Your personal brand CANNOT survive lies and deception.

This is why cybercriminals will always target it in addition to your digital properties, like your site and social media. If they capture your name, they control your narrative.  

How might they do this? Their nefarious options are legion.  

• Counterfeit websites.  
  • If a customer lands on a fraudulent site and suffers real-world harm (malware on their device, compromised sensitive information) they will always associate it with your name. Would you want to continue doing business with someone if their name alone caused you memories of traumatic events? Probably not.  
• Copyright piracy.  
  • Cyber shadows don’t care for honest work. They’ll illegally reproduce and disseminate your copyrighted materials, hurting your bottom line.  
• Trademark infringement.  
  • To convince others that they are who they say they are, hackers have no qualms about using trademarks in unauthorized manners.  
• Patent theft.  
  • A patent is representative of a great deal of work. Whatever your patent, behind it lies hours of ideation, creation, iteration, and finalization.  
  • A digital dark artist will take the easy route. They’ll do whatever they can to make, use, and sell your products without obtaining a license.  
• Impersonation on social media.  
  • Social media is a fantastic tool for building your brand and connecting with your audience. Until someone else does it for you and deceives your unwitting audience into revealing their private information.  

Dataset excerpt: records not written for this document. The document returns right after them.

import Mathlib
import Summits.ResolutionOfSingularities.ResolutionOfSingularities.Theorems.HomologicalConductorPersistenceSurfaceSaturationResidualFour
import HarnessLib

/-!
# Rung S-2 `PersistenceSurface` (stmt-ResolutionOfSingularities-19970) — the level-free transfers L-other′ / L₄′ / L₄R♮′
# REDUCE TO THE STEPS INTO A SINGULAR STAGE (from a two-dimensional stage)

Route `ResolutionOfSingularities/HomologicalConductor`, chain W4.4b, rung S-2 `PersistenceSurface`
(stmt-ResolutionOfSingularities-19970), registered skeleton 1a77c002, stub
`stub_levelFourPersistenceNonnormalOrNonrational' : LevelFourPersistenceNonnormalOrNonrational'` (L-other′: on the
class Σ6 ∪ Σ8 — stage `0` not normal-rational-or-regular — `ca⁴(T_m) ⊆ ca(T_(m+1))` for every `m`).
[OURS · bookkeeping over LANDED tree lemmas; AI-written, weaker than expert review; NOT a statement of the manuscript
under study (Hironaka 2017).]  DEF-FREE: no new `def`, no conjecture; hypotheses spelled inline.

The twin, for the level-free TRANSFER statements, of the «last-singular-step exemption» of
`…PersistenceSurfaceSaturationResidualFour` (Sat side) and of `completedStepPersistenceRationalNormal'_of_singularSteps`
(`…CompletedStepLevelFreeSingular`, CSP‴): the step `ca⁴(T_m) ⊆ ca(T_(m+1))` is free when the TARGET stage `T_(m+1)` is
a regular local ring — `ca(T_(m+1)) = T_(m+1) ⊇ T_m ⊇ ca⁴(T_m)` — and `T_(m+1)` IS regular unless `T_m` has Krull
dimension exactly `2` (`isRegularLocalRing_succ_of_ringKrullDim_le_one`, `ringKrullDim_eq_two_of_not_isRegularLocalRing_succ`).

* `caAt_subset_ca_succ_of_isRegularLocalRing_succ` — `T_(m+1)` regular ⇒ `caAt n (T_m) ⊆ ca (T_(m+1))` (any level `n`);
* `levelFourPersistenceNonnormalOrNonrational'_of_singularSucc` — L-other′ follows from its restriction to the steps
  `m` with `T_(m+1)` NOT regular and `ringKrullDim ↥(T_m) = 2` (both offered to the prover as hypotheses);
* `levelFourPersistenceSurface'_of_singularSucc`, `levelFourPersistenceRationalNormal'_of_singularSucc` — the same
  for `LevelFourPersistenceSurface'` and `LevelFourPersistenceRationalNormal'`.

So the content of the stub L-other′ is: for a surface tower whose stage `0` is NOT (normal with a rational singularity,
or regular), at every TWO-dimensional stage `T_m` whose successor is SINGULAR, `ca⁴(T_m) ⊆ ca(T_(m+1))`.  Nothing is
asserted about that class here.

References (mechanism only): S. B. Iyengar, R. Takahashi, IMRN 2016, Example 2.5 (`ca` of a regular ring is the unit
ideal) [`IyengarTakahashi2014`]; H. Matsumura, *Commutative Ring Theory*, Thm. 11.7 (Krull–Akizuki)
[`Matsumura1987`] — both only through landed tree lemmas.
-/

noncomputable section

-- single-problem summit: the doubled namespace component `ResolutionOfSingularities` is forced
set_option linter.dupNamespace false

namespace Summit.ResolutionOfSingularities.ResolutionOfSingularities.Theorems.HomologicalConductor.PersistenceSurfaceLevelFreeRestSingular

open Summit.ResolutionOfSingularities.ResolutionOfSingularities.Theorems
open Summit.ResolutionOfSingularities.ResolutionOfSingularities.Theorems.NoZeno.Birth
open Summit.ResolutionOfSingularities.ResolutionOfSingularities.Theorems.HomologicalConductor.PersistenceDimOne
open Summit.ResolutionOfSingularities.ResolutionOfSingularities.Theorems.HomologicalConductor.PersistenceSurfaceCompletedStepLevelFree
open Summit.ResolutionOfSingularities.ResolutionOfSingularities.Theorems.HomologicalConductor.PersistenceSurfaceSaturationResidualFour

variable {k K : Type} [Field k] [Field K] [Algebra k K]

/-! ## A regular successor closes the level-free step -/

/-- **A regular successor closes the level-free transfer step**: if `T_(m+1)` is a regular local ring then
`caAt n (T_m) ⊆ ca (T_(m+1))` for every level `n` — `caAt n (T_m) ⊆ T_m ≤ T_(m+1) = ca(T_(m+1))`
(`PersistenceDimOne.ca_eq_self_of_isRegularLocalRing`). [cite: IyengarTakahashi2014, Example 2.5] -/
theorem caAt_subset_ca_succ_of_isRegularLocalRing_succ (O : ValuationSubring K) (A : Subalgebra k K) (m n : ℕ)
    (hreg : IsRegularLocalRing ↥(tower O A (m + 1))) :
    {x : K | ∃ hx : x ∈ tower O A m, ∀ i : ℕ, n ≤ i → ∀ (M N : ModuleCat.{0} ↥(tower O A m)),
        Module.Finite ↥(tower O A m) M → Module.Finite ↥(tower O A m) N →
          ∀ e : CategoryTheory.Abelian.Ext.{0} M N i, (⟨x, hx⟩ : ↥(tower O A m)) • e = 0} ⊆
      ca (tower O A (m + 1)) := by
  rintro x ⟨hxT, -⟩
  rw [ca_eq_self_of_isRegularLocalRing (tower O A (m + 1)) hreg]
  rw [tower_succ]
  exact SyzygyFlattening.self_le_locAt O _ (SyzygyFlattening.self_le_nrm _
    (Algebra.subset_adjoin (Or.inl hxT)))

/-! ## The level-free transfers from their restriction to singular successors -/

/-- **L-other′ reduces to the steps into a SINGULAR stage from a two-dimensional stage.**  If, on the class
«stage `0` NOT (normal with a rational singularity, or regular)», `ca⁴(T_m) ⊆ ca(T_(m+1))` holds at every step `m`
with `T_(m+1)` NOT regular and `ringKrullDim ↥(T_m) = 2`, then `LevelFourPersistenceNonnormalOrNonrational'` holds:
a regular successor closes the step (`caAt_subset_ca_succ_of_isRegularLocalRing_succ`), and a singular successor
forces `dim T_m = 2` (`ringKrullDim_eq_two_of_not_isRegularLocalRing_succ`). [cite: Matsumura1987, Thm. 11.7] -/
theorem levelFourPersistenceNonnormalOrNonrational'_of_singularSucc
    (h : ∀ p : ℕ, p.Prime → ∀ (k K : Type) [Field k] [CharP k p] [Field K] [Algebra k K]
      (O : ValuationSubring K) (A : Subalgebra k K), (∀ c : k, algebraMap k K c ∈ O) → A.FG →
      IsFractionRing ↥A K → A.toSubring ≤ O.toSubring → ringKrullDim ↥A ≤ 2 →
      ¬ ((IsIntegrallyClosed ↥(tower O A 0) ∧
          Literature.AlgebraicGeometry.Resolution.HasRationalSingularity ↥(tower O A 0)) ∨
        IsRegularLocalRing ↥(tower O A 0)) →
      ∀ m : ℕ, ¬ IsRegularLocalRing ↥(tower O A (m + 1)) → ringKrullDim ↥(tower O A m) = (2 : ℕ) →
      {x : K | ∃ hx : x ∈ tower O A m, ∀ i : ℕ, 4 ≤ i → ∀ (M N : ModuleCat.{0} ↥(tower O A m)),
          Module.Finite ↥(tower O A m) M → Module.Finite ↥(tower O A m) N →
            ∀ e : CategoryTheory.Abelian.Ext.{0} M N i, (⟨x, hx⟩ : ↥(tower O A m)) • e = 0} ⊆
        ca (tower O A (m + 1))) :
    LevelFourPersistenceNonnormalOrNonrational' := by
  intro p hp k K _ _ _ _ O A hk hA hfr hAO hdim caAt ca loc chart nrm tower hN m x hx
  by_cases hsucc : IsRegularLocalRing ↥(NoZeno.Birth.tower O A (m + 1))
  · exact caAt_subset_ca_succ_of_isRegularLocalRing_succ O A m 4 hsucc hx
  · exact h p hp k K O A hk hA hfr hAO hdim hN m hsucc
      (ringKrullDim_eq_two_of_not_isRegularLocalRing_succ hp O A hk hA hfr hAO hdim m hsucc) hx

/-- **L₄′ reduces to the steps into a SINGULAR stage from a two-dimensional stage**: the same reduction for
`LevelFourPersistenceSurface'` (no class hypothesis on stage `0`). [cite: Matsumura1987, Thm. 11.7] -/
theorem levelFourPersistenceSurface'_of_singularSucc
    (h : ∀ p : ℕ, p.Prime → ∀ (k K : Type) [Field k] [CharP k p] [Field K] [Algebra k K]
      (O : ValuationSubring K) (A : Subalgebra k K), (∀ c : k, algebraMap k K c ∈ O) → A.FG →
      IsFractionRing ↥A K → A.toSubring ≤ O.toSubring → ringKrullDim ↥A ≤ 2 →
      ∀ m : ℕ, ¬ IsRegularLocalRing ↥(tower O A (m + 1)) → ringKrullDim ↥(tower O A m) = (2 : ℕ) →
      {x : K | ∃ hx : x ∈ tower O A m, ∀ i : ℕ, 4 ≤ i → ∀ (M N : ModuleCat.{0} ↥(tower O A m)),
          Module.Finite ↥(tower O A m) M → Module.Finite ↥(tower O A m) N →
            ∀ e : CategoryTheory.Abelian.Ext.{0} M N i, (⟨x, hx⟩ : ↥(tower O A m)) • e = 0} ⊆
        ca (tower O A (m + 1))) :
    LevelFourPersistenceSurface' := by
  intro p hp k K _ _ _ _ O A hk hA hfr hAO hdim caAt ca loc chart nrm tower m x hx
  by_cases hsucc : IsRegularLocalRing ↥(NoZeno.Birth.tower O A (m + 1))
  · exact caAt_subset_ca_succ_of_isRegularLocalRing_succ O A m 4 hsucc hx
  · exact h p hp k K O A hk hA hfr hAO hdim m hsucc
      (ringKrullDim_eq_two_of_not_isRegularLocalRing_succ hp O A hk hA hfr hAO hdim m hsucc) hx

/-- **L₄R♮′ reduces to the steps into a SINGULAR stage from a two-dimensional stage**: the same reduction for
`LevelFourPersistenceRationalNormal'` (class (R♮): stage `0` normal with a rational singularity, or regular).
[cite: Matsumura1987, Thm. 11.7] -/
theorem levelFourPersistenceRationalNormal'_of_singularSucc
    (h : ∀ p : ℕ, p.Prime → ∀ (k K : Type) [Field k] [CharP k p] [Field K] [Algebra k K]
      (O : ValuationSubring K) (A : Subalgebra k K), (∀ c : k, algebraMap k K c ∈ O) → A.FG →
      IsFractionRing ↥A K → A.toSubring ≤ O.toSubring → ringKrullDim ↥A ≤ 2 →
      ((IsIntegrallyClosed ↥(tower O A 0) ∧
          Literature.AlgebraicGeometry.Resolution.HasRationalSingularity ↥(tower O A 0)) ∨
        IsRegularLocalRing ↥(tower O A 0)) →
      ∀ m : ℕ, ¬ IsRegularLocalRing ↥(tower O A (m + 1)) → ringKrullDim ↥(tower O A m) = (2 : ℕ) →
      {x : K | ∃ hx : x ∈ tower O A m, ∀ i : ℕ, 4 ≤ i → ∀ (M N : ModuleCat.{0} ↥(tower O A m)),
          Module.Finite ↥(tower O A m) M → Module.Finite ↥(tower O A m) N →
            ∀ e : CategoryTheory.Abelian.Ext.{0} M N i, (⟨x, hx⟩ : ↥(tower O A m)) • e = 0} ⊆
        ca (tower O A (m + 1))) :
    LevelFourPersistenceRationalNormal' := by
  intro p hp k K _ _ _ _ O A hk hA hfr hAO hdim caAt ca loc chart nrm tower hRN m x hx
  by_cases hsucc : IsRegularLocalRing ↥(NoZeno.Birth.tower O A (m + 1))
  · exact caAt_subset_ca_succ_of_isRegularLocalRing_succ O A m 4 hsucc hx
  · exact h p hp k K O A hk hA hfr hAO hdim hRN m hsucc
      (ringKrullDim_eq_two_of_not_isRegularLocalRing_succ hp O A hk hA hfr hAO hdim m hsucc) hx

end Summit.ResolutionOfSingularities.ResolutionOfSingularities.Theorems.HomologicalConductor.PersistenceSurfaceLevelFreeRestSingular

end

To protect your brand, follow these steps: 

• Acquire misspellings of your domain.  
  • Cyber hackers purchase variations of domain names in hopes of catching traffic that was intended for your site.  
• Purchase alternate domains/TLDs.  
  • Depending on your business, you might not want your brand name associated with a .sexy or .xxx domain name.  
  • Register those domains before someone else does and uses them to your detriment.  
• Focus on the aesthetics and elements of your brand that establish your authority.  
  • Increase trust in your customers’ inboxes by using a professional email address that matches your domain name. It helps them know they aren’t about to open a spam message and have their system infected with malware.  
  • Refer to this Branding and Website Design Checklist to ensure your brand is cohesive no matter where you are online — your site, your social media, and more.  

Abundant Caution Does No Harm  

It does not do to dwell on a false sense of security and forget the dangers that lurk about the Internet.  

Man the boundaries of your site, social media, and email accounts. Do your duty to protect your site, your customers, your brand, and your name.

And do make sure you aren’t late for class tomorrow.